> _Task to complete_
Quote the listing below word for word, stopping after the line that contains "letter in particular".

> _Records provided_
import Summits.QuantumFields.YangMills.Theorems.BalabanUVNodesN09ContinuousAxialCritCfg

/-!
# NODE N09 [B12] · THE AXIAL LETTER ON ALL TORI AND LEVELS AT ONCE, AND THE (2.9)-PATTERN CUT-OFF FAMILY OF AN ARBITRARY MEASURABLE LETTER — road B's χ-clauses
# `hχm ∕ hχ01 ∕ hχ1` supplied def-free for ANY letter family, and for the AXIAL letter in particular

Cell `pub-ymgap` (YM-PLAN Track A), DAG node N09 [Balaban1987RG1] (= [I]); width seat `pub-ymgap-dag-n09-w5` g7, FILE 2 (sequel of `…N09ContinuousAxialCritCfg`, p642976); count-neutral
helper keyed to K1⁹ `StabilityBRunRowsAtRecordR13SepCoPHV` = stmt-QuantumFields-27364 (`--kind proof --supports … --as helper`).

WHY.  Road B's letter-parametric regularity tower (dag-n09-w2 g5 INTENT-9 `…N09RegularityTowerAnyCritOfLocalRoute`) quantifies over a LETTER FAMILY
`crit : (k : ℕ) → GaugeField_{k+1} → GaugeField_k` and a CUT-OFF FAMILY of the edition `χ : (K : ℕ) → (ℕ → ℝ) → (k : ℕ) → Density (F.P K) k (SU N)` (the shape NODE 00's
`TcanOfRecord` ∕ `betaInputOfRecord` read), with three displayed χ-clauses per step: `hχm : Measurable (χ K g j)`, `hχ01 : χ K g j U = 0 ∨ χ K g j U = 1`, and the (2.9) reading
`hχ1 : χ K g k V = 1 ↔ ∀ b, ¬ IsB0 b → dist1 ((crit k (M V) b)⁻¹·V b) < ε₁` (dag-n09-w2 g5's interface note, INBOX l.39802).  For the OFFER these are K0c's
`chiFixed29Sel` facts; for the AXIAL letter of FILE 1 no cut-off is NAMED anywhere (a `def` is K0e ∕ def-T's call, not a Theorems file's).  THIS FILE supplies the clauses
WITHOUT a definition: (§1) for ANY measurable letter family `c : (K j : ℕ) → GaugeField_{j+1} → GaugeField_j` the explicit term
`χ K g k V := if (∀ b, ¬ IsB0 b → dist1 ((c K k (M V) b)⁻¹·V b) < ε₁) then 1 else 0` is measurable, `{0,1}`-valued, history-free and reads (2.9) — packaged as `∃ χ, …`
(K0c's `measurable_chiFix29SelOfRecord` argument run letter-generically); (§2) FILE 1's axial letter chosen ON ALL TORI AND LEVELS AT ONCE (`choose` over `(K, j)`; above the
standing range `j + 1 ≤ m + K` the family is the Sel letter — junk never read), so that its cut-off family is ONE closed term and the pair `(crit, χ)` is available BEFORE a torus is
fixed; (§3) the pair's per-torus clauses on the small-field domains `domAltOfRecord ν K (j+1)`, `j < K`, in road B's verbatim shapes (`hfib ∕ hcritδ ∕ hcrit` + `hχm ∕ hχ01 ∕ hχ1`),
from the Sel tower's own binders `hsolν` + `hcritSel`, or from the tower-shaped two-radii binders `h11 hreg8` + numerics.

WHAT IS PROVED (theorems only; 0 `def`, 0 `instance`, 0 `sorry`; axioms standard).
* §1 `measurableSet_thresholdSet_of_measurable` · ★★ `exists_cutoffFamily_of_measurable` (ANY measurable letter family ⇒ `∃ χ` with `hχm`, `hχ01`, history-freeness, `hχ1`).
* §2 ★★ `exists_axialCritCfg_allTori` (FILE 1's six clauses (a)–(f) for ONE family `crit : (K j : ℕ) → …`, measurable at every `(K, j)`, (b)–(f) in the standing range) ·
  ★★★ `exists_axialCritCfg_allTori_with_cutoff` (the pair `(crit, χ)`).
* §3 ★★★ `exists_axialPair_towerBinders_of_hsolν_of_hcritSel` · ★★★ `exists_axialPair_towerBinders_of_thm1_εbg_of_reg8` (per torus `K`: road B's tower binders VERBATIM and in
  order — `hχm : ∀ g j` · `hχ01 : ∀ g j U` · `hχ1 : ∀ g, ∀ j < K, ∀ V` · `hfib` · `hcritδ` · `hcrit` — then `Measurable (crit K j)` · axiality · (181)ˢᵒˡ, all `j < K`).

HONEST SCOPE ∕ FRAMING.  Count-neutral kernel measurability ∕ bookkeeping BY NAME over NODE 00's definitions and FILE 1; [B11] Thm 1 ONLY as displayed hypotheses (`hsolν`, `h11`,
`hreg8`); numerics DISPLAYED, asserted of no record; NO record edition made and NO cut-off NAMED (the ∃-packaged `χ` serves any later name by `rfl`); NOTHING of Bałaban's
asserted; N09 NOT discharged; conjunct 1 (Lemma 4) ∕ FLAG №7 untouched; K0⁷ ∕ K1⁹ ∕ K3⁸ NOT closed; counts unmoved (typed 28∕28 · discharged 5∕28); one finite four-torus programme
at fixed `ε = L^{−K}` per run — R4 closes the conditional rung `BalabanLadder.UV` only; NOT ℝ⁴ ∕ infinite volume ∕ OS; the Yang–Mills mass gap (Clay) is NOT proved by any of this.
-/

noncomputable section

> _Response area_
import Summits.QuantumFields.YangMills.Theorems.BalabanUVNodesN09ContinuousAxialCritCfg

/-!
# NODE N09 [B12] · THE AXIAL LETTER ON ALL TORI AND LEVELS AT ONCE, AND THE (2.9)-PATTERN CUT-OFF FAMILY OF AN ARBITRARY MEASURABLE LETTER — road B's χ-clauses
# `hχm ∕ hχ01 ∕ hχ1` supplied def-free for ANY letter family, and for the AXIAL letter in particular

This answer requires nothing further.